North Korea thumbed its nose at diplomatic efforts to resolve the nuclear crisis yesterday by threatening to restart missile tests a day after pulling out of a key atomic treaty.
Pyongyang's ambassador to China said the moratorium on missile tests was defunct now that the US had invalidated all agreements between the two countries, while its envoys in Austria said a controversial nuclear reactor would be running in a matter of weeks.
PHOTO: AP
"That moratorium about missile test fire will be no exception now that the United States has made invalid all the agreements reached between the US and DPRK (North Korea)," ambassador Choe Kim-su told reporters at a news conference in Beijing, traditionally Pyongyang's closest ally.
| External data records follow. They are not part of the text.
import Mathlib

/-!
# The two-Jordan-block automorphism `J₂ ⊕ J₂` has order `p` (programme T of chain w45c, stub S1)

(crux stmt-ResolutionOfSingularities-15640 `WildQuotients.WildQuotientResolution`, line `Sketch`,
programme «INSTANTIATE T1» = `𝔸⁴/(J₂ ⊕ J₂)`; candidate stub S1 `stub_twoBlocks_order` of
`L/w45c/W45cPlanSignaturesV2.lean` (plan-1), signature verbatim; [OURS · L1 W4.5c] — NOT a
statement of any manuscript.)

For the `k`-algebra automorphism `σ` of `k[x₀,x₁,x₂,x₃]` with `σ x₀ = x₀`, `σ x₁ = x₁ + x₀`,
`σ x₂ = x₂`, `σ x₃ = x₃ + x₂` over a field of characteristic `p` (ANY prime `p`): the iterates are
`σⁿ x₁ = x₁ + n x₀`, `σⁿ x₃ = x₃ + n x₂` (`twoBlocks_pow_apply_X`), so `σ ^ p = 1`; `σ ≠ 1`; hence
`Subgroup.zpowers σ` has exactly `p` elements (`stub_twoBlocks_order`). Model: `JordanBlock.jordanBlock_order`.
-/

-- single-problem summit: the doubled namespace component `ResolutionOfSingularities` is forced
set_option linter.dupNamespace false

noncomputable section

open MvPolynomial

namespace Summit.ResolutionOfSingularities.ResolutionOfSingularities.Theorems.WildQuotientResolution.TwoBlocks

/-- **Iterates of `J₂ ⊕ J₂` on the coordinates**: `σⁿ x₀ = x₀`, `σⁿ x₁ = x₁ + n x₀`, `σⁿ x₂ = x₂`,
`σⁿ x₃ = x₃ + n x₂`. [folklore] -/
theorem twoBlocks_pow_apply_X (k : Type) [Field k]
    (σ : MvPolynomial (Fin 4) k ≃ₐ[k] MvPolynomial (Fin 4) k)
    (h0 : σ (X 0) = X 0) (h1 : σ (X 1) = X 1 + X 0)
    (h2 : σ (X 2) = X 2) (h3 : σ (X 3) = X 3 + X 2) (n : ℕ) :
    (σ ^ n) (X 0) = X 0 ∧
    (σ ^ n) (X 1) = X 1 + (n : MvPolynomial (Fin 4) k) * X 0 ∧
    (σ ^ n) (X 2) = X 2 ∧
    (σ ^ n) (X 3) = X 3 + (n : MvPolynomial (Fin 4) k) * X 2 := by
  induction n with
  | zero =>
    refine ⟨?_, ?_, ?_, ?_⟩ <;> simp
  | succ n ih =>
    obtain ⟨e0, e1, e2, e3⟩ := ih
    refine ⟨?_, ?_, ?_, ?_⟩
    · rw [pow_succ', AlgEquiv.mul_apply, e0, h0]
    · rw [pow_succ', AlgEquiv.mul_apply, e1, map_add, map_mul, map_natCast, h0, h1]
      push_cast
      ring
    · rw [pow_succ', AlgEquiv.mul_apply, e2, h2]
    · rw [pow_succ', AlgEquiv.mul_apply, e3, map_add, map_mul, map_natCast, h2, h3]
      push_cast
      ring

/-- STUB S1 `stub_twoBlocks_order` (S, classical; model `JordanBlock.jordanBlock_order`): the
two-block unipotent automorphism `σ = J₂ ⊕ J₂` of `k[x₀,…,x₃]` (`σ x₁ = x₁ + x₀`, `σ x₃ = x₃ + x₂`,
`x₀, x₂` fixed) over a field of characteristic `p` has order `p` in EVERY characteristic `p`:
`σ ^ p = 1` (since `σⁿ x₁ = x₁ + n x₀`, `σⁿ x₃ = x₃ + n x₂` and `p = 0` in `k`), `σ ≠ 1`, and
`Subgroup.zpowers σ` has exactly `p` elements. [folklore] -/
theorem stub_twoBlocks_order (p : ℕ) (hp : p.Prime) (k : Type) [Field k] [CharP k p]
    (σ : MvPolynomial (Fin 4) k ≃ₐ[k] MvPolynomial (Fin 4) k)
    (h0 : σ (X 0) = X 0) (h1 : σ (X 1) = X 1 + X 0)
    (h2 : σ (X 2) = X 2) (h3 : σ (X 3) = X 3 + X 2) :
    σ ^ p = 1 ∧ σ ≠ 1 ∧ Nat.card (Subgroup.zpowers σ) = p := by
  classical
  haveI : Fact p.Prime := ⟨hp⟩
  obtain ⟨e0, e1, e2, e3⟩ := twoBlocks_pow_apply_X k σ h0 h1 h2 h3 p
  have hp0 : (p : MvPolynomial (Fin 4) k) = 0 := CharP.cast_eq_zero _ p
  rw [hp0, zero_mul, add_zero] at e1 e3
  -- `σ ^ p = 1`: check on the generators
  have hpow : σ ^ p = 1 := by
    have key : ((σ ^ p : MvPolynomial (Fin 4) k ≃ₐ[k] MvPolynomial (Fin 4) k) :
        MvPolynomial (Fin 4) k →ₐ[k] MvPolynomial (Fin 4) k) = AlgHom.id k _ := by
      refine MvPolynomial.algHom_ext fun i => ?_
      change (σ ^ p) (X i) = X i
      match i with
      | 0 => exact e0
      | 1 => exact e1
      | 2 => exact e2
      | 3 => exact e3
    apply AlgEquiv.ext
    intro a
    have := DFunLike.congr_fun key a
    simpa using this
  -- `σ ≠ 1`: `σ x₁ = x₁ + x₀ ≠ x₁`
  have hne : σ ≠ 1 := by
    intro h
    have h1' := h1
    rw [h, AlgEquiv.one_apply] at h1'
    have hX0 : (X 0 : MvPolynomial (Fin 4) k) = 0 := by
      have := congrArg (fun f => f - X 1) h1'
      simp only [sub_self, add_sub_cancel_left] at this
      exact this.symm
    exact MvPolynomial.X_ne_zero _ hX0
  refine ⟨hpow, hne, ?_⟩
  rw [Nat.card_zpowers, orderOf_eq_prime hpow hne]

end Summit.ResolutionOfSingularities.ResolutionOfSingularities.Theorems.WildQuotientResolution.TwoBlocks

end
import Summits.HubbardSuperconductivity.HubbardSuperconductivity.Theorems.AnisotropyChordTransferFibre3FinXC2Eval
import Summits.HubbardSuperconductivity.HubbardSuperconductivity.Theorems.AnisotropyChordTransferFibre3FinXC2P23aa
import Summits.HubbardSuperconductivity.HubbardSuperconductivity.Theorems.AnisotropyChordTransferFibre3FinXC2P23z

/-!
# Route `AnisotropyChord` / H0 rotor rung: FIN XBC2 combined (rows `N₁` + C) certificate at `L = 23` — cell facts, part `z`

Kernel facts `xbcCellAny2 23 (49/50) 20 la lb (c, bn) = true` (evaluator `…FinXC2Eval` on `…FinXB2Eval`, point wedges rewritten to certified literal tables `…FinXC2P23*`) for 1 λ-cell(s)
(`…FinXC2Eval.xbcCheck2`; cell design: g5 `xbc_design.py` (≤ 2.5 % cells, b = bn/20 ≥ 1.04·b_cell), mirrors `xb_mirror.py`/`xc_mirror.py`); assembled in `…FinXC2TwentyThree`.
Prover seat `hubbard-h0-rotor-p3` g6; helper for piece A = stmt-HubbardSuperconductivity-23918 of rung 19089 (`--supports`, helper class).
WHAT THIS IS NOT: nothing here proves superconductivity in the Hubbard model (rotor TARGET as worded stays FALSE, g15 verdict); kernel facts for the FIN certificate of TWO hypotheses (rows `N₁`, C) of ONE conditional reduction.  Tree imports only; no sorry, no new axioms.
-/

set_option linter.dupNamespace false

namespace Summit.HubbardSuperconductivity.HubbardSuperconductivity.Theorems.AnisotropyChord.Transfer.Fibre3

namespace FinXB

set_option maxHeartbeats 4000000 in
/-- kernel fact: cell 40 at `L = 23` (certified, (c, bn) = ((11/20 : ℚ), 12)). [folklore] -/
theorem xbc2c23_40 : xbcCellAny2 23 (49/50 : ℚ) 20 272187424898266 278992110520723 ((11/20 : ℚ), (12 : ℕ)) = true := by
  unfold xbcCellAny2
  rw [twc23_25_eq, twc23_26_eq]
  decide +kernel

end FinXB

end Summit.HubbardSuperconductivity.HubbardSuperconductivity.Theorems.AnisotropyChord.Transfer.Fibre3
import Summits.Ventures.Crystal3D.Theorems.StickyWulffConstantTextureLiminfLineCountGlueMix
import Summits.Ventures.Crystal3D.Theorems.StickyWulffConstantTextureLiminfLayerCountStrip
import Summits.Ventures.Crystal3D.Theorems.StickyWulffConstantTextureLiminfTexShadowRowStripDefs
import HarnessLib

/-!
# The wall cell's charge against zigzag lines and PER-STRIP c-layer rows (v3 of the row corner, DECISION (xxxvii⁗))
# (LAYER-FLUX chain; crux `TextureLiminf`, stmt-Ventures-19483)

HONEST FRAMING. Venture `Summits/Ventures/Crystal3D` (cell `crystal3d-full`), helper `--supports` the crux
`TextureLiminf` (stmt-Ventures-19483) of `route-Ventures-StickyWulffConstant`, registered line `TexShadow`.  Rung credit
only; F-C1 not moved.  NOT the wall law: a counting inequality (charge ≤ weighted line counts), whatever lane G can pay for.

The per-strip twin of `cell_charge_le_lines_mix` (p654682): the row family's flux is `rowFlux τ L σ z i = [IsCLayer σ i]·layerFlux`
(`…TexShadowRowStripDefs`), counted against the `++` c-layer rows only (`layer_lines_ge_flux_strip`, `…LayerCountStrip`).

* `RowStripDominated τ a₁ b₁ a₂ b₂ L₁ σ₁ L₂ σ₂ c` — `c i j ≤ ½((a₁·plateFlux₁ i + b₁·rowFlux₁ i) + (a₂·plateFlux₂ j + b₂·rowFlux₂ j))`
  (at the corner weights `(zigW, rowW)` of each plate this is `RowMixDominated`, `rowStripDominated_of_rowMixDominated`);
* `tsum_flux_add` — splitting a sum of two bounded per-strip fluxes;
* **`cell_charge_le_lines_rowstrip`** — weights in `[0,1]`, dominated `c ≥ 0`, `1/4 ≤ τ₀` ⇒
  `2·Q_ρ(c) ≤ a₁#T₁ + a₂#T₂ + b₁#T₃ + b₂#T₄ + 160(R₀+9)(1+h)ρ`, where `T₃ / T₄ ⊇` the `++` c-layer rows of the bottom / top plate with a
  site in the window (zigzag windows `T₁ / T₂` as before).
WHAT THIS IS NOT: not the row walker family (lane G); F-C1 not moved.
-/

noncomputable section

namespace Summit.Ventures.Crystal3D.Cruxes.TextureLiminf.TexShadow
import Literature.MathematicalPhysics.QuantumFieldTheory.Balaban1983to89.B9Eq326DeltaALocalityZdSides
import Literature.MathematicalPhysics.QuantumFieldTheory.Balaban1983to89.B9Thm311PerMemberCubeZdUnconditional
import Literature.MathematicalPhysics.QuantumFieldTheory.Balaban1983to89.B8LayerAxialGauge

/-!
# `Balaban1983to89.B9Thm311PerMemberCubeZdTouching` — [Balaban1985BackgroundPropagators] Thm 3.11 p. 416 AT ONE CUBE MEMBER, IN THE CURRENCY OF
# [Balaban1985RegularSpaces] (1.7) p. 77: EVERY unitary background whose PLAQUETTES TOUCHING `□₀` are `α`-close to `1` — the level-`0` clause of
# `U₀ ∈ 𝔄_m({□_j}, α₀)` (`B8Ineq132.InAk`), the class of the junction's DATUM — has `G_𝔤(U₀) = (□₀Δ_a(U₀)□₀)⁻¹` and `Δ_a(U₀) > 0` on `E_𝔤(□₀)`
# for the genuine four-letter `Δ_a` at print's class; unconditional, `α` member-dependent

statement-level skeleton of published theorems with citation tags; proofs where landed; nothing here is a claim about the
Yang–Mills mass gap

T. Bałaban, *Propagators for lattice gauge theories in a background field*, Commun. Math. Phys. **99** (1985) 389–434 [`Balaban1985BackgroundPropagators`,
"B9"], journal page = PDF page + 388: Thm 3.11 p. 416 («Under the assumptions of the Theorems 3.1–3.10 … the operators Δ′_a, G′, (Q′G′²Q′*)⁻¹, Δ_a, G
are positive definite», and its proof «Doing the gauge transformation we get the configuration U = e^{iηA} with A small, and by (3.86) …»), (3.27) p. 395
(`G(U) = (Ω₀Δ_aΩ₀)⁻¹`), (3.26) p. 395 (`Δ_a`), (3.34)–(3.36) p. 396 (gauge covariance).  [`Balaban1985RegularSpaces`, "B8", CMP **99** (1985) 75–102]
p. 77 (the class `𝔄_k({Ω_j}, α₀)`: «|U(∂p) − 1| < α₀L^{−2j} for p ∈ Ω_j», with «we denote by Ω also the set of bonds … Similarly for the corresponding set
of plaquettes» — the TOUCHING convention), Lemma 1 p. 79 (the axial gauge), (1.58) p. 86, (1.131) p. 99 (the cube member).  [`Balaban1985Averaging`,
"B7"] p. 24 (the axial gauge estimate «|V₀(x, x + e₂) − 1| < |x₁ − y₁|α₀»).

CITATION HEADER ∕ WHY THIS FILE (cell `pub-ymgap`, HUMAN RULING D-0062; seat `pub-ymgap-dag-n06-b` (g20), node N06 = [B9]; binder owner of the junction
J-N06→N05).  g19's `B9Thm311PerMemberCubeZdUnconditional` concluded Theorem 3.11 per member for backgrounds with small plaquette variables on the BOX
`□₀ ± 3` (`pdevOn`).  The junction's datum is a background of [B8]'s class `𝔄_m({□_j}, α₀)` — its level-`0` clause bounds the plaquettes TOUCHING `□₀`
and nothing farther out —, and the frame's class (3.35) (`bgZd.Reg335`, cubes inside `□₀`) cannot see the collar at all (LOCATED-SELF-6 of this seat).
THIS FILE moves the per-member theorem to the datum's currency: with the sharp locality `B9Eq326DeltaALocalityZdSides.regular_opsAllZd_congr_cube_sides`
(this seat, g20: the genuine `Δ_a(U₀)↾E(□₀)` reads `U₀` only on the SIDES of the plaquettes touching `□₀`) as the (L) input, dag-n05-w3 g3's LAYER AXIAL
GAUGE `B8LayerAxialGauge.exists_layerGauge` (Lemma 1's axial gauge + the clamping gauge: `|U^u(b) − 1| ≤ (|□|₁ + 1)·α` on every side of every plaquette
touching `□` from `|U(∂p) − 1| ≤ α` for the touching plaquettes ONLY) replaces [B7]'s global axial gauge of g19's `B9Thm311GaugeReductionZd`, and the (B)
«uniform ball» (dag-n06-w4 g3 + dag-n06-w2 g3) and (G) «gauge orbit» (dag-n06-w3 g3) inputs are consumed BY NAME exactly as in g19's PART B.

WHAT IS PROVED (kernel, 0 sorry, 0 def; no `instance`, no `notation`).
* §1 ★★ `of_touching_plaquettes_unitary` — THE TRANSFER SCHEMA IN THE UNITARY CURRENCY: (B) `P` on a uniform ball of unitary backgrounds, (G) `P V → P(V^u)`
  for unitary `u, V`, (L) `P` reads only the sides of the plaquettes touching the box `[lo, hi]` ⟹ `∃ α > 0`, every unitary `U` whose touching plaquettes
  are `α`-close to `1` has `P` (the gauge of `exists_layerGauge` is unitary-valued, so unitary covariance suffices); `sqLo_le_sqHi_zero`, `plaqTouches_mono`.
* §2 ★★★ `regularAtH_of_plaqTouches_cube` — at a cube member (`Ω = cubeFam false L a Mc ρ k`, `Λs = cubeLamS …`, `m ≤ k`, `2 ≤ d`, `2 ≤ L ≤ ρ`), class
  `cubeLamBP`, faithful Hermitian tracial `τ`: `∃ α > 0`, every unitary `U₀` with `‖U₀(∂p) − 1‖ ≤ α` for the plaquettes `p` TOUCHING `□₀` has
  `RegularAtH i.η (opsAllZd τ L (cubeLamBP …) ops₀ M i m) (i.Ω 0) U₀ ∧ Reg17 L m i.Ω (α_Q∕L²) U₀`; ★★★ `posDefH_of_plaqTouches_cube`
  (`0 < ⟨A, Δ_a(U₀)A⟩_τ` on `E_𝔤(□₀) ∖ 0`); ★★ `gopZdH_deltaAOf_of_plaqTouches_cube` ((3.27) as (1.58) uses it).
* §3 THE DATUM'S CURRENCY: ★★★ `regularAtH_of_inAk_cube` ∕ ★★★ `posDefH_of_inAk_cube` ∕ ★★ `gopZdH_deltaAOf_of_inAk_cube` — `∃ α > 0, ∀ α₀ ≤ α`, every
  unitary `U₀ ∈ 𝔄_m({□_j}, α₀)` (`InAk L m i.η α₀ i.Ω U₀`) has the three conclusions.  Non-vacuous: `U₀ = 1 ∈ 𝔄_m(α₀)` for every `α₀ > 0`.

HONEST SCOPE.  By-name composition of landed per-member inputs with a kinematic gauge schema; `α` is EXISTENTIAL and MEMBER-DEPENDENT (compactness ∕
continuity), NOT print's uniform `α₀′, M₀` of Thm 3.11 (which rest on Thm 3.3's decay and the partition (3.115)); no bound on `G_𝔤(U₀)`; nothing of
Thm 3.3; count-neutral helper of K1⁷ (`--supports stmt-QuantumFields-20542`); N05∕N06 NOT discharged; one finite `𝕋⁴` programme at fixed `ε`, Bałaban as
printed; R4 closes only the conditional finite-`𝕋⁴` rung `BalabanLadder.UV` — nothing continuum ∕ `ℝ⁴` ∕ OS ∕ mass gap ∕ Clay.  Unit `pub-ymgap-dag-n06-b`
(g20), 2026-08-28.
-/

noncomputable section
Asked to clarify what Choe meant, an embassy official said his remarks meant "we might fire [missiles] and the moratorium [on the firing of missiles] is finished."
In a historic summit with Japanese Prime Minister Junichiro Koizumi in September, North Korean leader Kim Jong-il pledged to extend a moratorium on missile tests beyond its original expiry date this year.
The hardline communist state fired a suspected missile over Japan's main island of Honshu and into the Pacific in 1998, sending shockwaves around the region.
North Korean diplomats in Vienna also said that the controversial Yongbyon nuclear reactor would be running in a matter of weeks but insisted the move was the result of a US decision to stop fuel shipments.
"You have to understand that we are in winter. We badly need energy because the US stopped the deliveries of heavy fuel," said ambassador Kim Gwang-sop.
Son Mun-san, another envoy at the embassy in Vienna -- home to the UN's International Atomic Energy Agency (IAEA) -- said the Yongbyon facility would start producing electricity in a few weeks.
The IAEA had been monitoring Yongbyon for eight years when North Korea decided during the current crisis to expel its monitors and turn off surveillance equipment.
The Stalinist state has also reportedly unsealed thousands of spent fuel rods in a cooling pond at Yongbyon from which plutonium for making nuclear warheads could be extracted within months.
The IAEA has insisted the reprocessing facility at Yongbyon is "irrelevant" to North Korea's electricity needs.
North Korea had already triggered global outrage over its withdrawal Friday from the nuclear non-proliferation treaty (NPT). Its latest moves were set to raise tensions a further notch.
Washington said in October that Pyongyang had admitted running a secret enriched uranium nuclear weapons program in violation of a 1994 agreement, a charge North Korea has consistently denied.
The US subsequently declared the 1994 agreement "nullified" and halted fuel shipments, prompting North Korea to reactivate the Yonbyon complex and subsequently withdraw from the NPT.
More than one million people packed into central Pyongyang Saturday to hear speeches by political leaders in defense of the NPT withdrawal and pledge a fight to the death against attempts to infringe their sovereignty, the official Korean Central News Agency (KCNA) said.